Whether the issue is drug smuggling, illegal immigration, or the
terrorist threat, securing America's borders is a vital security
challenge. The first 100 days of Barack Obama's Administration have
provided a glimpse of how President Obama will tackle this
challenge in the next year. Beyond that, the picture is less
clear.
Where Credit Is Due. But for the enormous strides to
secure the southern border made over the past four years by the
Bush Administration, the Obama Administration would have a far
tougher job protecting America's borders. Specifically, the Bush
Administration
- increased the number of Border Patrol agents from 11,000 to
17,500;[1]
- added substantial fencing and other tactical infrastructure at
the border with Mexico;
- rolled out and fine-tuned the first deployment of SBInet, a
program initiated in 2006 as part of the Department of Homeland
Security's Secure Border Initiative (SBI) that aided in the
apprehension of almost 4,000 people attempting to cross the border
illegally;
- increased the number and use of unmanned aerial systems
(UAS);
- launched the ports of entry (POE) modernization project;
- added 108 new radiation portal monitors at POEs, bringing the
number to 1,127;[2] and
- began the long-term development of the Coast Guard's Integrated
Deepwater System Program intended to recapitalize Coast Guard
equipment.
These measures resulted in better control of roughly 757 miles
on the southern border, the apprehension of 1,040,000 people
attempting to cross the border illegally at or between the POEs,
and the processing of 396.7 million pedestrians and 122 million
vehicles through the POEs in fiscal year (FY) 2008.[3] These achievements
established a solid foundation on which President Obama and his
team can build continuing border-security enforcement.

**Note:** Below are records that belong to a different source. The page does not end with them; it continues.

import Literature.Probability.FitznerVanDerHofstad2017.SrwTwistBesselRow
import Literature.Probability.FitznerVanDerHofstad2017.SrwLawBesselEGF
import Literature.Probability.FitznerVanDerHofstad2017.SrwTwistRowOrderBall
import Literature.Probability.LatticeModels.GinibreBesselBounds
import HarnessLib

/-!
# Inserted rows: the twisted one-coordinate transform with a trigonometric-polynomial weight

`SrwTwistBesselRow.lean` identifies the twisted one-coordinate transform
`B_m(v,y) = ∫_{[-π,π]} e^{v cos t + iy cos(mt)} dt` with the Bessel row `Σ_j I_{jm}(v)·2π i^{|j|} J_{|j|}(y)`.
The WEIGHTED twisted moments of the K/U atoms (weights `|D̂|^l`, `|D̂|^l D̂^{sin}`, `M̂²`-insertions —
polynomials in the coordinate cosines and sines) need, coordinate by coordinate, the same transform with
a trigonometric polynomial `ω(t) = Σ_{r ∈ R} ω_r e^{irt}` INSERTED:

  `T^ω_m(v,y) = ∫_{[-π,π]} ω(t) e^{v cos t + iy cos(mt)} dt`.

Multiplying the generating function `e^{v cos t} = Σ_a I_a(v) e^{iat}` [DLMF 10.35.2] by `e^{irt}` only
SHIFTS the Bessel index, so `T^ω_m` is again a Bessel row with the SAME Fourier–Bessel coefficients
`2π i^{|j|} J_{|j|}(y)` of the twist and the shifted I-weights `Σ_r ω_r I_{jm-r}(v)`:

* `hasSum_insertedChar_besselRow_μI` — one character: `∫ e^{irt} e^{v cos t + iy cos(mt)} dμI`
  `= Σ_{j ∈ ℤ} I_{jm-r}(v) · 2π i^{|j|} J_{|j|}(y)` (`m ≠ 0`, `r ∈ ℤ`; absolutely convergent);
* `hasSum_insertedRow_μI` — a trigonometric polynomial: `T^ω_m(v,y) = Σ_{j ∈ ℤ} (Σ_{r∈R} ω_r I_{jm-r}(v)) · 2π i^{|j|} J_{|j|}(y)`;
* `hasSum_cos_besselRow_μI`, `hasSum_cos_sq_besselRow_μI` — the insertions that actually occur,
  `cos t ↦ ½(I_{jm-1} + I_{jm+1})` and `cos² t ↦ ¼(I_{jm-2} + 2 I_{jm} + I_{jm+2})`;
* `integral_exp_mul_cos_μI` (`∫ e^{v cos t} dμI = 2π I_0(v)`) and `norm_insertedRow_μI_le` — the
  unit-type anchor `‖T^ω_m(v,y)‖ ≤ (Σ_r ‖ω_r‖) · 2π I_0(v)` (`|e^{iy cos}| = |e^{irt}| = 1`), the input of
  truncation / perturbation budgets of the `SrwTwistTruncationSeeds` type for inserted rows;
* `norm_insertedRow_add_sub_sum_range_le` — the two-sided ORDER BALL: truncating `T^ω_m` at twist
  order `|j| ≤ J` costs `4π (Σ_r ‖ω_r‖) I_{(J+1)|m|-ρ}(v) Σ_{l ≥ J+1} |J_l(y)|` whenever the inserted
  frequencies satisfy `|r| ≤ ρ ≤ (J+1)|m|` (generic two-sided tail lemma
  `norm_add_sub_sum_range_le_of_hasSum_int` + the index monotonicity of `I_a(v)`, `v ≥ 0`).

Everything is PROVED (standard axioms), d-free and table-free; no definition, no named fact.
Epistemic status / lane: what-if / input-certification SUPPORT (the analytic input of the weighted slices
of a twisted-seed kernel certificate); nothing here is a certificate; no statement at a specific dimension.

## References
* NIST DLMF §10.35.2 (generating function of `I_n`), §10.12.2–10.12.3 (Jacobi–Anger), §10.9.2,
  §10.32.1. [DLMF]
* R. Fitzner, R. van der Hofstad, PTRF 169 (2017) 1041–1119, (3.34)–(3.36) p. 1071, §5.1.1 (5.2)–(5.5).
  [FitznerVanDerHofstad2016NoBLE]
* G. N. Watson, *A Treatise on the Theory of Bessel Functions* (1944), §2.22. [Watson1944]
-/

noncomputable section

open MeasureTheory Set Filter Real
open scoped Topology Nat

namespace Literature.Probability.FitznerVanDerHofstad2017

open Literature.Barriers.CriticalPhenomena
open Literature.Barriers.CriticalPhenomena.Slade2006Prop53 (μI P)
open Literature.Probability.LatticeModels (besselI besselI_nonneg besselI_le_of_natAbs_le
  hasSum_besselI_mul_zpow summable_abs_besselI srwHeatKernel)
open Literature.Analysis.FunctionSpaces (besselJ)

/-- `|e^{iat}| = 1` for an integer frequency `a` (plumbing). [cite: DLMF, 10.35.2] -/
private theorem norm_cexp_intCast_mul' (a : ℤ) (t : ℝ) :
    ‖Complex.exp ((a : ℂ) * t * Complex.I)‖ = 1 := by
  rw [show (a : ℂ) * t * Complex.I = (((a : ℝ) * t : ℝ) : ℂ) * Complex.I by push_cast; ring]
  exact Complex.norm_exp_ofReal_mul_I _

The State of Border Security Today
The Obama Administration's proposed FY 2010 budget for Customs
and Border Protection (CBP) largely represents continuity with the
Bush Administration's actions. Although President Obama's proposal
does cut the budget for CBP's Washington, D.C., headquarters by
$248 million, it requests an increase in funding for operations
along the border.
Specifically, President Obama requests a $175 million increase
in border security inspections and trade facilitation at POEs, a
$55 million increase in border security and control between POEs, a
$37 million increase in air and marine operations, and a $4 million
increase in border fencing, infrastructure, and technology.[4] These
increases are in addition to the $100 million increase for border
fencing and the $420 million increase for construction upgrades to
POEs in the economic stimulus package passed in February 2009.[5]

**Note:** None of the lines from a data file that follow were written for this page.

import Mathlib
import Summits.KontsevichZagierPeriods.KontsevichZagierPeriods.Theses.InverseLandau
import Summits.KontsevichZagierPeriods.KontsevichZagierPeriods.Theorems.InverseLandauTateLiftingRatPolyDense
import Summits.KontsevichZagierPeriods.KontsevichZagierPeriods.Theorems.InverseLandauTateLiftingPolynomialArc
import Summits.KontsevichZagierPeriods.KontsevichZagierPeriods.Theorems.InverseLandauTateLiftingCornerShift
import Summits.KontsevichZagierPeriods.KontsevichZagierPeriods.Theorems.InverseLandauTateLiftingTateSubst
import Summits.KontsevichZagierPeriods.KontsevichZagierPeriods.Theorems.InverseLandauTateLiftingArcSpecialisation

/-!
# `TateLifting` (stmt-KontsevichZagierPeriods-9129), line `Sketch` — the transfer, assembled

PRESENTATION LIFTING IS FREE. Unconditionally (all five elementary stubs of the line are landed:
`tateLifting_ratPolyDense`, `tateLifting_polynomialArc`, `tateLifting_cornerShift`,
`tateLifting_tateSubst`, `tateLifting_arcSpecialisation`):

* `tateLifting_genFibres_subset_tateFibres` — every GENERIC FIBRE (the specialisation
  `[(0,1)ⁿ, P/Q(·;a)]` of a `k`-parameter rational vanishing identity with a Tate corner, at a point
  `a` with real-algebraic coordinates joined to the corner by a path inside the open admissible
  vanishing region `U`) is a TATE FIBRE of the crux (a fibre at a real-algebraic parameter of a
  ONE-parameter rational Tate family over `ℚ`, admissible and identically vanishing on `(0,ε)`);
* `TateLifting_of_genLifting` — hence the crux `TateLifting` follows from the GENERATION statement
  `GenLifting : ker eval ⊆ relations ⊔ closure 𝒢` (conjecture-grade; the exact residual of the line,
  recorded as stub `stub_genLifting` of `Cruxes/TateLifting/Lines/Sketch.lean`).

So the one-parameter / rational-over-`ℚ` / algebraic-point phrasing of the crux's generating set costs
nothing: multi-parameter corner-anchored functional equations (the route's own `FiveTermCertificate`,
loop relators along arcs, Stokes generators with polynomial parameters) specialised at ANY algebraic
point of their admissible region are already in `closure T`.
-/

noncomputable section

namespace Summit.KontsevichZagierPeriods.InverseLandau

open Literature.NumberTheory.Transcendental

/-- **Generic fibres are Tate fibres** (unconditional): the specialisation at a real-algebraic
parameter point `a ∈ U`, joined to the corner `0` by a path in the open region `U`, of a
`k`-parameter rational family `P/Q(z;u)` with Tate corner `Q(z;0) ≡ c₀ ≠ 0`, admissible on
`[0,1]ⁿ × U` and with vanishing cube integral for every `u ∈ U`, is the fibre at a real-algebraic
`ϖ₀ ∈ (0,ε)` of a one-parameter rational Tate family over `ℚ`, admissible and identically vanishing
on `(0,ε)` — i.e. an element of the generating set of `TateLifting`. [folklore] -/
theorem tateLifting_genFibres_subset_tateFibres :
    {d : KZ.FormalRep | ∃ (n k : ℕ) (P Q : MvPolynomial (Fin (n + k)) ℚ) (U : Set (Fin k → ℝ))
        (γ : ℝ → (Fin k → ℝ)) (a : Fin k → ℝ) (r : KZ.IntegralRep n),
      IsOpen U ∧ ContinuousOn γ (Set.Icc 0 1) ∧ γ 0 = 0 ∧ γ 1 = a ∧
      (∀ t ∈ Set.Icc (0 : ℝ) 1, γ t ∈ U) ∧
      (∃ c₀ : ℚ, c₀ ≠ 0 ∧ ∀ z : Fin n → ℝ,
        MvPolynomial.aeval (Fin.append z (0 : Fin k → ℝ)) Q = (c₀ : ℝ)) ∧
      (∀ (z : Fin n → ℝ) (u : Fin k → ℝ), (∀ i, z i ∈ Set.Icc (0 : ℝ) 1) → u ∈ U →
        MvPolynomial.aeval (Fin.append z u) Q ≠ 0) ∧
      (∀ u ∈ U, ∫ z in Set.pi Set.univ (fun _ : Fin n => Set.Ioo (0 : ℝ) 1),
        MvPolynomial.aeval (Fin.append z u) P / MvPolynomial.aeval (Fin.append z u) Q = 0) ∧
      (∀ j, IsAlgebraic ℚ (a j)) ∧
      r.domain = Set.pi Set.univ (fun _ : Fin n => Set.Ioo (0 : ℝ) 1) ∧
      Set.EqOn r.integrand (fun z => MvPolynomial.aeval (Fin.append z a) P /
        MvPolynomial.aeval (Fin.append z a) Q) r.domain ∧
      d = KZ.of r} ⊆
    {d : KZ.FormalRep | ∃ (n : ℕ) (P Q : MvPolynomial (Fin (n + 1)) ℚ) (ε ϖ₀ : ℝ)
        (r : KZ.IntegralRep n), 0 < ε ∧
      (∃ c₀ : ℚ, c₀ ≠ 0 ∧ ∀ z : Fin n → ℝ,
        MvPolynomial.aeval (Fin.snoc z (0 : ℝ) : Fin (n + 1) → ℝ) Q = (c₀ : ℝ)) ∧
      (∀ (z : Fin n → ℝ) (ϖ : ℝ), (∀ i, z i ∈ Set.Icc (0 : ℝ) 1) → ϖ ∈ Set.Ioo 0 ε →
        MvPolynomial.aeval (Fin.snoc z ϖ : Fin (n + 1) → ℝ) Q ≠ 0) ∧
      (∀ ϖ ∈ Set.Ioo (0 : ℝ) ε, ∫ z in Set.pi Set.univ (fun _ : Fin n => Set.Ioo (0 : ℝ) 1),
        MvPolynomial.aeval (Fin.snoc z ϖ : Fin (n + 1) → ℝ) P /
          MvPolynomial.aeval (Fin.snoc z ϖ : Fin (n + 1) → ℝ) Q = 0) ∧
      IsAlgebraic ℚ ϖ₀ ∧ ϖ₀ ∈ Set.Ioo 0 ε ∧
      r.domain = Set.pi Set.univ (fun _ : Fin n => Set.Ioo (0 : ℝ) 1) ∧
      Set.EqOn r.integrand (fun z => MvPolynomial.aeval (Fin.snoc z ϖ₀ : Fin (n + 1) → ℝ) P /
        MvPolynomial.aeval (Fin.snoc z ϖ₀ : Fin (n + 1) → ℝ) Q) r.domain ∧
      d = KZ.of r} :=
  tateLifting_arcSpecialisation tateLifting_cornerShift
    (tateLifting_polynomialArc tateLifting_ratPolyDense) tateLifting_tateSubst

/-- **The transfer of line `Sketch`**: the crux `TateLifting` follows from the generation statement
`GenLifting` — every formal combination with vanishing evaluation lies in `KZ.relations ⊔ closure 𝒢`,
`𝒢` the generic fibres — by `tateLifting_genFibres_subset_tateFibres`, monotonicity of
`AddSubgroup.closure` and `sup_le`. (CONDITIONAL on its hypothesis, which is conjecture-grade: the
GPC-strength residue of the crux, itself implied by `KZKernelConjecture`.)
[cite: KontsevichZagier2001, §1.2] -/
theorem TateLifting_of_genLifting
    (hGen : ∀ c : KZ.FormalRep, KZ.eval c = 0 → c ∈ KZ.relations ⊔ AddSubgroup.closure
      {d : KZ.FormalRep | ∃ (n k : ℕ) (P Q : MvPolynomial (Fin (n + k)) ℚ) (U : Set (Fin k → ℝ))
          (γ : ℝ → (Fin k → ℝ)) (a : Fin k → ℝ) (r : KZ.IntegralRep n),
        IsOpen U ∧ ContinuousOn γ (Set.Icc 0 1) ∧ γ 0 = 0 ∧ γ 1 = a ∧
        (∀ t ∈ Set.Icc (0 : ℝ) 1, γ t ∈ U) ∧
        (∃ c₀ : ℚ, c₀ ≠ 0 ∧ ∀ z : Fin n → ℝ,
          MvPolynomial.aeval (Fin.append z (0 : Fin k → ℝ)) Q = (c₀ : ℝ)) ∧
        (∀ (z : Fin n → ℝ) (u : Fin k → ℝ), (∀ i, z i ∈ Set.Icc (0 : ℝ) 1) → u ∈ U →
          MvPolynomial.aeval (Fin.append z u) Q ≠ 0) ∧
        (∀ u ∈ U, ∫ z in Set.pi Set.univ (fun _ : Fin n => Set.Ioo (0 : ℝ) 1),
          MvPolynomial.aeval (Fin.append z u) P / MvPolynomial.aeval (Fin.append z u) Q = 0) ∧
        (∀ j, IsAlgebraic ℚ (a j)) ∧
        r.domain = Set.pi Set.univ (fun _ : Fin n => Set.Ioo (0 : ℝ) 1) ∧
        Set.EqOn r.integrand (fun z => MvPolynomial.aeval (Fin.append z a) P /
          MvPolynomial.aeval (Fin.append z a) Q) r.domain ∧
        d = KZ.of r}) :
    Summit.KontsevichZagierPeriods.KontsevichZagierPeriods.Theses.InverseLandau.TateLifting :=
  fun c hc => sup_le le_sup_left
    ((AddSubgroup.closure_mono tateLifting_genFibres_subset_tateFibres).trans le_sup_right)
    (hGen c hc)

end Summit.KontsevichZagierPeriods.InverseLandau

end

With the decrease in border crossings and the economic
recession, these funding levels appear reasonable. These funding
requests also are entirely consistent with President Obama's
often-stated desire to use technology and personnel at the
southwest border to secure it and to reduce the flow of firearms
and currency from the United States to Mexico.
In looking at the current state of affairs on the border, a
clear conclusion on what CBP should do with the funding becomes
apparent: It must exercise flexibility and adapt as necessary to
the fluid environment of the border.
Despite the media reports and poor public relations conducted by
the U.S. Department of Homeland Security, SBInet is not and never
was supposed to be the be all and end all of border security.
Rather, it was simply another tool that CBP could use to strengthen
border security. The first use of SBInet at the P28 location in
Arizona, contrary to popular lore, led to the apprehension of
almost 4,000 people attempting to cross the border. Of course, CBP
and the prime contractor for SBInet, Boeing, spent too much time
and money working out kinks in the SBInet system, especially with
the Common Operating Picture that allows users to gain an
integrated view of the sensors, cameras, and other components
deployed along the border. Nonetheless, CBP and Boeing have
eliminated the bugs and began the second and third installments of
SBInet in Arizona.
The key with SBInet is for CBP to determine where additional
SBInet installments make sense based on three factors.
- Does the operational environment of the area lend itself to the
SBInet tool?
- If yes, does the expected cost of installing and
maintaining SBInet present a compelling return on investment?
- If yes, does the utility of SBInet beat other, lower-cost
tools, such as unmanned aerial systems.
If the final response is yes, installing SBInet will make
sense.
Because the drug cartels, smugglers, "coyotes," and terrorists
will constantly adapt their border plans based on operational needs
and impediments, CBP must be able to similarly adapt its approach
at the border to keep up with or ahead of the bad actors.
Between May 1990 and April 2009, authorities detected 104
tunnels used to smuggle contraband items and people from Mexico to
the United States. Of those 104 tunnels detected over 19 years,
roughly 92 were detected after the September 11, 2001, terrorist
attack. As CBP has secured more and more of the border, smugglers
have moved to water routes or dug pathways under the border.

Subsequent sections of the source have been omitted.